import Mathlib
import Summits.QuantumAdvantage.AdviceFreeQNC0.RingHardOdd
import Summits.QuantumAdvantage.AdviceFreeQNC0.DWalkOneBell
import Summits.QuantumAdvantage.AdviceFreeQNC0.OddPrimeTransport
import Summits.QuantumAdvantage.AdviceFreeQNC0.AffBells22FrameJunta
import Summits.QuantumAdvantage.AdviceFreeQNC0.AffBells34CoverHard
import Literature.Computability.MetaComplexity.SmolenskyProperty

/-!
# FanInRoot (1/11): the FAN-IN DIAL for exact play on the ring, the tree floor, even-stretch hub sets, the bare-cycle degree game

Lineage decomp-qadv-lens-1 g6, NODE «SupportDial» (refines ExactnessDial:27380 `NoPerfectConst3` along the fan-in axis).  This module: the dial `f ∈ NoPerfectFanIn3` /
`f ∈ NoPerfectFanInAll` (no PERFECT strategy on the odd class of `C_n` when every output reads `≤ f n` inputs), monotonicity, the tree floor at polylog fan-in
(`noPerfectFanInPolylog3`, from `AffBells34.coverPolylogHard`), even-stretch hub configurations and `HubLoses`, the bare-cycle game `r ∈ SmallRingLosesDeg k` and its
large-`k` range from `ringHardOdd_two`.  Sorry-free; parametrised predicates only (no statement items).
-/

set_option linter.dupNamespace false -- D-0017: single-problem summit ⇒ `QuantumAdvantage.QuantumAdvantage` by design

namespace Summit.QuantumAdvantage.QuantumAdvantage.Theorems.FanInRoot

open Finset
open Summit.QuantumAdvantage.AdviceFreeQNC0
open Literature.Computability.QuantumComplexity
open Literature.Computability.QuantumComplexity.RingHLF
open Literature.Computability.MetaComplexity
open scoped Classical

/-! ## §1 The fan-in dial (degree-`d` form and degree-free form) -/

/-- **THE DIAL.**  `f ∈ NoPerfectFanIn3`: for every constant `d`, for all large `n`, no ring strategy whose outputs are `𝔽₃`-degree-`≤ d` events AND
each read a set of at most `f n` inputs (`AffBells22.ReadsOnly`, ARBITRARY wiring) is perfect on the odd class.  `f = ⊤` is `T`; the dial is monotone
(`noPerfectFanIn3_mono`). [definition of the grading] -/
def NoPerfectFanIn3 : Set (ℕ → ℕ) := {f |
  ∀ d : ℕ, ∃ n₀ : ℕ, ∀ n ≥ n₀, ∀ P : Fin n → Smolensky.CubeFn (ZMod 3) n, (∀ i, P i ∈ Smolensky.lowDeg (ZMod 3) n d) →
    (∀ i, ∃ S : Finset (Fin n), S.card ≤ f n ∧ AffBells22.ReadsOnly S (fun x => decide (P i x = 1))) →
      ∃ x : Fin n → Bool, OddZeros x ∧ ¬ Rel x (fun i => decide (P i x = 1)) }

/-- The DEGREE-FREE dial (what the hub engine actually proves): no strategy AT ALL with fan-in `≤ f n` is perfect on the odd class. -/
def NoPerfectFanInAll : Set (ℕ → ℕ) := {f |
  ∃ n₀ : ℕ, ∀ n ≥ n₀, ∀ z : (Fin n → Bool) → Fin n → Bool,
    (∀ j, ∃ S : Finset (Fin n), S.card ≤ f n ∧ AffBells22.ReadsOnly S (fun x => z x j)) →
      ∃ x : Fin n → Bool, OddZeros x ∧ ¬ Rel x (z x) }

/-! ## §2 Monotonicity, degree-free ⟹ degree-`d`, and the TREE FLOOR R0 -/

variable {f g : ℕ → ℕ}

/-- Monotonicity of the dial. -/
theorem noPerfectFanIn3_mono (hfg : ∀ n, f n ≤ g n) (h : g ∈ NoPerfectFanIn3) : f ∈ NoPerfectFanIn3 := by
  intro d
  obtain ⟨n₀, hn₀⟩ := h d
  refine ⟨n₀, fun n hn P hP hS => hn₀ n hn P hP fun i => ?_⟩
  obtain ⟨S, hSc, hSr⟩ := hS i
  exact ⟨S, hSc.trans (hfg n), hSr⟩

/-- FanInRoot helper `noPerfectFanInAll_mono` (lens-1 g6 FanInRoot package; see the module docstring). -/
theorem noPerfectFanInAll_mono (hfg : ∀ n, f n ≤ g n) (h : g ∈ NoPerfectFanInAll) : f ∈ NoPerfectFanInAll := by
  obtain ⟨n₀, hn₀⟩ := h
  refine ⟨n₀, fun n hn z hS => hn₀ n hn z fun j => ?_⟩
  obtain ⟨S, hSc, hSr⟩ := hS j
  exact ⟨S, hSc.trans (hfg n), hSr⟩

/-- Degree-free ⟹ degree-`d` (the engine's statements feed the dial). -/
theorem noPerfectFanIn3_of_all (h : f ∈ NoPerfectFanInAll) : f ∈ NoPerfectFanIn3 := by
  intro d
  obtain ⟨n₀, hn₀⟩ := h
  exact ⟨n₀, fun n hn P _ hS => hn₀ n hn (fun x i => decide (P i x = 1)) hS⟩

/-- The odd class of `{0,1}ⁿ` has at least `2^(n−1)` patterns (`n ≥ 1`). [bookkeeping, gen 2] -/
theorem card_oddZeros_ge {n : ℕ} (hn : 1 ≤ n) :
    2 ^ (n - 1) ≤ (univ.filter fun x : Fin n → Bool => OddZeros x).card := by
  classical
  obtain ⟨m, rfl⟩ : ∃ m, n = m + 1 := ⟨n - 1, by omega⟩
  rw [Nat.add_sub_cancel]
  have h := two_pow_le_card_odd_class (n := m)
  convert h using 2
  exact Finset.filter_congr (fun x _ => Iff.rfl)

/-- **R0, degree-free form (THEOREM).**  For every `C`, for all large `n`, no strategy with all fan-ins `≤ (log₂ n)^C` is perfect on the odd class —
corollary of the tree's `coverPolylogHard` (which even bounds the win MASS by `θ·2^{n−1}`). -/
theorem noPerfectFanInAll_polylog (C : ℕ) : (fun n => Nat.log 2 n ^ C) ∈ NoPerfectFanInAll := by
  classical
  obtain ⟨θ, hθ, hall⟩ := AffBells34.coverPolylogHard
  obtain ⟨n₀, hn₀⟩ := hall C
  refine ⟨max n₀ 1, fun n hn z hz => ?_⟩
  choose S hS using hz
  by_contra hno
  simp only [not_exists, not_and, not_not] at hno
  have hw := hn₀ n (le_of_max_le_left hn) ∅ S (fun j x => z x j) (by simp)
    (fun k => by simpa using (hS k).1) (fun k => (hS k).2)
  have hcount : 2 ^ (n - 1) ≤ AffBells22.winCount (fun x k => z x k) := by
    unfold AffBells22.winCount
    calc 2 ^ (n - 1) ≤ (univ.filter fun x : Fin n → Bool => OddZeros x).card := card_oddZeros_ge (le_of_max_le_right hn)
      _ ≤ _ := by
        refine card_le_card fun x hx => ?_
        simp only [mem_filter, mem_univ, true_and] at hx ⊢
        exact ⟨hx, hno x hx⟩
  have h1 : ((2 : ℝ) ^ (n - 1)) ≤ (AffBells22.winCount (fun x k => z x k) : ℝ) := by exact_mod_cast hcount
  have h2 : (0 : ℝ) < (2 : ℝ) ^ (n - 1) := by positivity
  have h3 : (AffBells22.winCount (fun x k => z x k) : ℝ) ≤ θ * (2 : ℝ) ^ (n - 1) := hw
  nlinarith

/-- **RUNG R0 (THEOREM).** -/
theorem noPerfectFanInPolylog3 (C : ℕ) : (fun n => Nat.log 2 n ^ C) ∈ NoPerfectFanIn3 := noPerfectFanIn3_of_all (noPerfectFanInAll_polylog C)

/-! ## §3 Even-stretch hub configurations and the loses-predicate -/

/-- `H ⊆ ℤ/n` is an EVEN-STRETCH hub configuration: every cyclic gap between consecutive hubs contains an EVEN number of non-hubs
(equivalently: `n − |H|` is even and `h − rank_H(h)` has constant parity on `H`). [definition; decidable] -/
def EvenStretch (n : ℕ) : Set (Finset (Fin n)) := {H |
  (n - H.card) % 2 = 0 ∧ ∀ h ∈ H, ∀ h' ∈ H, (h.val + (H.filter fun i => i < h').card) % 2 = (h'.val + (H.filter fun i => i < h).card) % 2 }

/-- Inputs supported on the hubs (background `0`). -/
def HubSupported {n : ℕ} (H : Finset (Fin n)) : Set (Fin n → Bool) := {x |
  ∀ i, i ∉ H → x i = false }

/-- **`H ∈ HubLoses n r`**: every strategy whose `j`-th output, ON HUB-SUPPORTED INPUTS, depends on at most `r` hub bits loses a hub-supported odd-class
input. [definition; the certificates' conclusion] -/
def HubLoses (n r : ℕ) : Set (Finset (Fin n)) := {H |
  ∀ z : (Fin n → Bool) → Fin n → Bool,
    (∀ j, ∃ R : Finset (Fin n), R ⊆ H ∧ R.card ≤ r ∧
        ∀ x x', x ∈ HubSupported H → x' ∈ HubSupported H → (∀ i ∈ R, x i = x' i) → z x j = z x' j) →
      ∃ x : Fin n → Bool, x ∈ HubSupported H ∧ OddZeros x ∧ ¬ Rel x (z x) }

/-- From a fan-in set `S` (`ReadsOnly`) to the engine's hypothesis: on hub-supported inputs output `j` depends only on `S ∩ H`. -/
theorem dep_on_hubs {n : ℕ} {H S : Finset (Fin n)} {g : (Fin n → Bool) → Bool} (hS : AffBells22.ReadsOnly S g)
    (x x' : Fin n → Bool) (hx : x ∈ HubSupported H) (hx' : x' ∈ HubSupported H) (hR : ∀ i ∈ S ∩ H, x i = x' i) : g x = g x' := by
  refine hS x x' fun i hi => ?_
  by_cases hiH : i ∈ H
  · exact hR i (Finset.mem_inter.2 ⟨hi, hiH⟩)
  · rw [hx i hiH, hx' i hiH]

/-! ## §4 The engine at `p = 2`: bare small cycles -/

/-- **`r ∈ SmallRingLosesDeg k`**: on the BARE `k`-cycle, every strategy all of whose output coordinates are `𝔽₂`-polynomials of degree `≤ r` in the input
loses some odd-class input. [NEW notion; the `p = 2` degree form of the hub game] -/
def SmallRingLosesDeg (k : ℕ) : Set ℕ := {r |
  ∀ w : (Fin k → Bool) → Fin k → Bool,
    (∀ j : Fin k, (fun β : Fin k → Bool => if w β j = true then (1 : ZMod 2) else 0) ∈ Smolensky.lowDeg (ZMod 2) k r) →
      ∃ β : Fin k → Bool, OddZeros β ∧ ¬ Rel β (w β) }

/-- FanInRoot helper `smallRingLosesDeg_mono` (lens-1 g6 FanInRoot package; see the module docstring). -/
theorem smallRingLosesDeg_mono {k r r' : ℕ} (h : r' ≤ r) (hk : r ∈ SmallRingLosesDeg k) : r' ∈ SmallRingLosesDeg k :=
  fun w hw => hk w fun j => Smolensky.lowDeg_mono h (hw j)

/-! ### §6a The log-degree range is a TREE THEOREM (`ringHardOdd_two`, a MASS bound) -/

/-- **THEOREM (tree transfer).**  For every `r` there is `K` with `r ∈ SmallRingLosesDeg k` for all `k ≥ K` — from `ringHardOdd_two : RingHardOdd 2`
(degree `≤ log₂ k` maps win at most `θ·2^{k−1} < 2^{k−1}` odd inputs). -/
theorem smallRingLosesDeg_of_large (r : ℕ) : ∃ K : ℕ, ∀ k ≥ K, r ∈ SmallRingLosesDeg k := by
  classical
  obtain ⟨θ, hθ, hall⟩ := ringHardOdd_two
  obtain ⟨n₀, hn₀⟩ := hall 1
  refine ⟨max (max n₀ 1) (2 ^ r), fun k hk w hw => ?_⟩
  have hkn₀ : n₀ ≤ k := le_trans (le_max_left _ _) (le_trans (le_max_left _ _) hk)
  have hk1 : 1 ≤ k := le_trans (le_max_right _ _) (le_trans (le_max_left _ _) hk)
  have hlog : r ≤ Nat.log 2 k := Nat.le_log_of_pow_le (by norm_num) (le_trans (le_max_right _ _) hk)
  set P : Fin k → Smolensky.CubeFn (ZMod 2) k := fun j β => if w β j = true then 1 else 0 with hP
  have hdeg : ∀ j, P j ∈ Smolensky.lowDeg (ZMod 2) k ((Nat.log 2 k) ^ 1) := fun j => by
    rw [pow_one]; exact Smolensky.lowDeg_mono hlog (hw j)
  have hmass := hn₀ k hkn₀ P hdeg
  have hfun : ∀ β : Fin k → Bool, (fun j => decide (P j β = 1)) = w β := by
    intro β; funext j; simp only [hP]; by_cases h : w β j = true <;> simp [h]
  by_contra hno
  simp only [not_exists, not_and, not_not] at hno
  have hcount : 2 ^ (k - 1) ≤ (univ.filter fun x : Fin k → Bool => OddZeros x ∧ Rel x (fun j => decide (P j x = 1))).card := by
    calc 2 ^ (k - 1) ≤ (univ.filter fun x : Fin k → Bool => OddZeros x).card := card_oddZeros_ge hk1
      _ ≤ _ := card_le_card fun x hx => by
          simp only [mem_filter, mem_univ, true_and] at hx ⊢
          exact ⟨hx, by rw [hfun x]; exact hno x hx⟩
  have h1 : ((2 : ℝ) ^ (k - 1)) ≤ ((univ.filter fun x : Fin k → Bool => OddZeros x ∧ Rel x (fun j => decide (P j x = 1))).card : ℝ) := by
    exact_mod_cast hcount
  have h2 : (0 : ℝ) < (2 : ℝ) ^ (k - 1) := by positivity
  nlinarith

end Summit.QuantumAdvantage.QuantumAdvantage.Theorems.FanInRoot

* * *

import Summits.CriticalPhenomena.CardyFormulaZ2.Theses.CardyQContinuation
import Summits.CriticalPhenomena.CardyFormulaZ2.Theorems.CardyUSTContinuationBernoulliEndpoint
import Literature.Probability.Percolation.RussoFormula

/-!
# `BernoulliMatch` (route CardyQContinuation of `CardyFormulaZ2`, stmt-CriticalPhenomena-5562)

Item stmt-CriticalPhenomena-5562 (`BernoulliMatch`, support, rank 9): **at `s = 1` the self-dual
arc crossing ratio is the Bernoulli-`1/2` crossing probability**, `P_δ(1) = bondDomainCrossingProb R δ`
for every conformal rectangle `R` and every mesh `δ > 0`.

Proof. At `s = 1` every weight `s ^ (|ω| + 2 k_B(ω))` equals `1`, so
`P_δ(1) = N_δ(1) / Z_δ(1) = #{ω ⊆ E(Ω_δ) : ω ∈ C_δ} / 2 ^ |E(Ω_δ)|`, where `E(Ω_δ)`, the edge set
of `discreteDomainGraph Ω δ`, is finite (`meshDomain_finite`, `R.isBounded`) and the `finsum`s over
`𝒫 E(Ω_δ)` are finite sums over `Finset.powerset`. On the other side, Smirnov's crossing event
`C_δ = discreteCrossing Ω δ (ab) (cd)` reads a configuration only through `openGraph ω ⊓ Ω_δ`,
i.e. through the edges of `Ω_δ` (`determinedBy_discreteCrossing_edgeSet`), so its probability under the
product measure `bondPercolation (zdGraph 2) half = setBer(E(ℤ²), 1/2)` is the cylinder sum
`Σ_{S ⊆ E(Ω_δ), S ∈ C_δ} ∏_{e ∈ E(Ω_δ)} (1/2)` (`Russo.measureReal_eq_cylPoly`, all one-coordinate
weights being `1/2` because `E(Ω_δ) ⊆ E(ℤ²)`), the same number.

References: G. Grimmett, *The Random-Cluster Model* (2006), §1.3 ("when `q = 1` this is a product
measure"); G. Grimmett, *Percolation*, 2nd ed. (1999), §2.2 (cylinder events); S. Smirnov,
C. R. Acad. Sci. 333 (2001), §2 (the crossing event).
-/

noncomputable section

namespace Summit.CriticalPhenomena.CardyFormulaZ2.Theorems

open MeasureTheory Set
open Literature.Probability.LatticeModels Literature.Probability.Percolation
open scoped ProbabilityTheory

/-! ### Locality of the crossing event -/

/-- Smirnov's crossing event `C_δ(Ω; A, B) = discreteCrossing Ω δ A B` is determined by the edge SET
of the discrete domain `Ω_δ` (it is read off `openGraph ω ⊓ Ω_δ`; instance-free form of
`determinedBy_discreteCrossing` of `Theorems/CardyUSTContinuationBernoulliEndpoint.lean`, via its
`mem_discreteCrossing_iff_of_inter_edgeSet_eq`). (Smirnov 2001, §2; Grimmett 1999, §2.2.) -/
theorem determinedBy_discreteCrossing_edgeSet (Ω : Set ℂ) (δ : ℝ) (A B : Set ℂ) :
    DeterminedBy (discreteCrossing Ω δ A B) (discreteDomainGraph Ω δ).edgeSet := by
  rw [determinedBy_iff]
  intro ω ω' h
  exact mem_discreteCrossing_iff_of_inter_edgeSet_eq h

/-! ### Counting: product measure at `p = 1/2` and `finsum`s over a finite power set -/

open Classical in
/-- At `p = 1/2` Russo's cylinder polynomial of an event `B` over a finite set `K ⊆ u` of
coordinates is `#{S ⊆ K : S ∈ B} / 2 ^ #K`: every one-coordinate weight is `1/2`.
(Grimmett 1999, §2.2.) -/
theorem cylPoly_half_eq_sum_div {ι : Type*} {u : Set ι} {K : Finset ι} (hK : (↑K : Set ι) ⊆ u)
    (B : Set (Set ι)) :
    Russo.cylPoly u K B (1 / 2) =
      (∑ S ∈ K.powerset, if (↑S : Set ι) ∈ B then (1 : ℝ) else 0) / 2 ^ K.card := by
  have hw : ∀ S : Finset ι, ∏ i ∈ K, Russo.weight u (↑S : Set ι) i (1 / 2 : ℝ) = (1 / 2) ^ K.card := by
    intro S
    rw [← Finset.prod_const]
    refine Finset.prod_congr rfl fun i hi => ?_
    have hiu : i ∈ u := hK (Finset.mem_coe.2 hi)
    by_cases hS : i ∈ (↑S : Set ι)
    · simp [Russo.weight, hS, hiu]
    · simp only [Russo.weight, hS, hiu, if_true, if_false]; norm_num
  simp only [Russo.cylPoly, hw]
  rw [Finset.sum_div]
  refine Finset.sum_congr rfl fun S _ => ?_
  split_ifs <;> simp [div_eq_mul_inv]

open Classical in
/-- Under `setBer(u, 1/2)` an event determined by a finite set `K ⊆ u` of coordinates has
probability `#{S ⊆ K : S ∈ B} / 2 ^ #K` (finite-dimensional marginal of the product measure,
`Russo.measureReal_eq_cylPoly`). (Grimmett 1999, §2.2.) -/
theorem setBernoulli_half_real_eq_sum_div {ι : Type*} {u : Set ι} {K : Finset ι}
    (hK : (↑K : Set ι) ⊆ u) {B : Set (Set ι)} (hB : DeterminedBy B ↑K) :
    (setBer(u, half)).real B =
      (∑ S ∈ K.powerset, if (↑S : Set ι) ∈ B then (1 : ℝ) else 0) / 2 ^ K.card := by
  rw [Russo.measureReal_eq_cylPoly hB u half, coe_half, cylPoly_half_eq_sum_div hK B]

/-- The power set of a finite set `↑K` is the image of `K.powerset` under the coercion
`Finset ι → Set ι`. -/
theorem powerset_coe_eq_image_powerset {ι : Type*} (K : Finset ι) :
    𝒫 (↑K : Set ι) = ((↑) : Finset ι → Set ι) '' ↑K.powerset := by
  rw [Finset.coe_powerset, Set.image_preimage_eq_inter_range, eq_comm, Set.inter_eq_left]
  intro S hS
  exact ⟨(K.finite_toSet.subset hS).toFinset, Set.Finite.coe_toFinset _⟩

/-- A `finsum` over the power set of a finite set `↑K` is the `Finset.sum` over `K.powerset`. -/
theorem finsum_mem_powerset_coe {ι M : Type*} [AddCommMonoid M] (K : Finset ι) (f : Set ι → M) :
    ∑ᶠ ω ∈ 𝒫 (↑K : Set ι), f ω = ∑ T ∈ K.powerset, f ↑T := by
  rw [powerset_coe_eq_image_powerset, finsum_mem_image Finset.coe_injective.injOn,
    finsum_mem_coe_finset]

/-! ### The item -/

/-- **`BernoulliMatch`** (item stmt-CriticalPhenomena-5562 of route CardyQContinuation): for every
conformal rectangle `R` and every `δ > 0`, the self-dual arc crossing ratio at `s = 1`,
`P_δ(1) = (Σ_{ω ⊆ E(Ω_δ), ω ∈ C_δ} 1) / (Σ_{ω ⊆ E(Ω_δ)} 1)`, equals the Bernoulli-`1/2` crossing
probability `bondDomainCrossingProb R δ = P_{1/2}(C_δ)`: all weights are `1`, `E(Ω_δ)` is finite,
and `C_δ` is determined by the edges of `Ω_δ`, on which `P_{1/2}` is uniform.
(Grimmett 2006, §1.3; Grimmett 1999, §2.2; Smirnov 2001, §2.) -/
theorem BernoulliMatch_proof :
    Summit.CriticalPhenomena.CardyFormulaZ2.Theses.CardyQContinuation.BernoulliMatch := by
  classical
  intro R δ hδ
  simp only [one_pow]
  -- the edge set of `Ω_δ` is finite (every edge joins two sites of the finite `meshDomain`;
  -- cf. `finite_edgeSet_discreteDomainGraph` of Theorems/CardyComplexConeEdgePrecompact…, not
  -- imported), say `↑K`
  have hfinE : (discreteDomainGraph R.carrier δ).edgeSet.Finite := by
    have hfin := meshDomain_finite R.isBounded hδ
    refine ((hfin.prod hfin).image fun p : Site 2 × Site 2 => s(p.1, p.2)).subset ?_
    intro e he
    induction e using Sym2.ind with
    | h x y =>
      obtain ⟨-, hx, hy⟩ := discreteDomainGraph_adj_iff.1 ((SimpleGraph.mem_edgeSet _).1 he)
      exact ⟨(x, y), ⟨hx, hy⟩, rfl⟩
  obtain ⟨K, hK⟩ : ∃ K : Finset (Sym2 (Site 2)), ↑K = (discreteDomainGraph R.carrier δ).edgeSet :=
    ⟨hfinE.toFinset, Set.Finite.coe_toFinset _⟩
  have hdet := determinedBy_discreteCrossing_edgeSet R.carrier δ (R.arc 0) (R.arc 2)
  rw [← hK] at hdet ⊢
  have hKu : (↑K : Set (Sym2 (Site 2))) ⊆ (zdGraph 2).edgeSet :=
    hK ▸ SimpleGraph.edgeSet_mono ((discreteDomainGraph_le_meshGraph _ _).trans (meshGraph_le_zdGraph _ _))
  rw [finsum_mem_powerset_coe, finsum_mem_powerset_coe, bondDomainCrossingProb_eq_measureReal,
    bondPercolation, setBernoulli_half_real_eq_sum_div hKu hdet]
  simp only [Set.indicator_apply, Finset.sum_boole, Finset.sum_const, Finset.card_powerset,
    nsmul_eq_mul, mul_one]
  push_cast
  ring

Exercise >> Identify the lines of the data that contain the word "log₂". Copy each of them.

Exercise result >>
/-- **R0, degree-free form (THEOREM).**  For every `C`, for all large `n`, no strategy with all fan-ins `≤ (log₂ n)^C` is perfect on the odd class —
(degree `≤ log₂ k` maps win at most `θ·2^{k−1} < 2^{k−1}` odd inputs). -/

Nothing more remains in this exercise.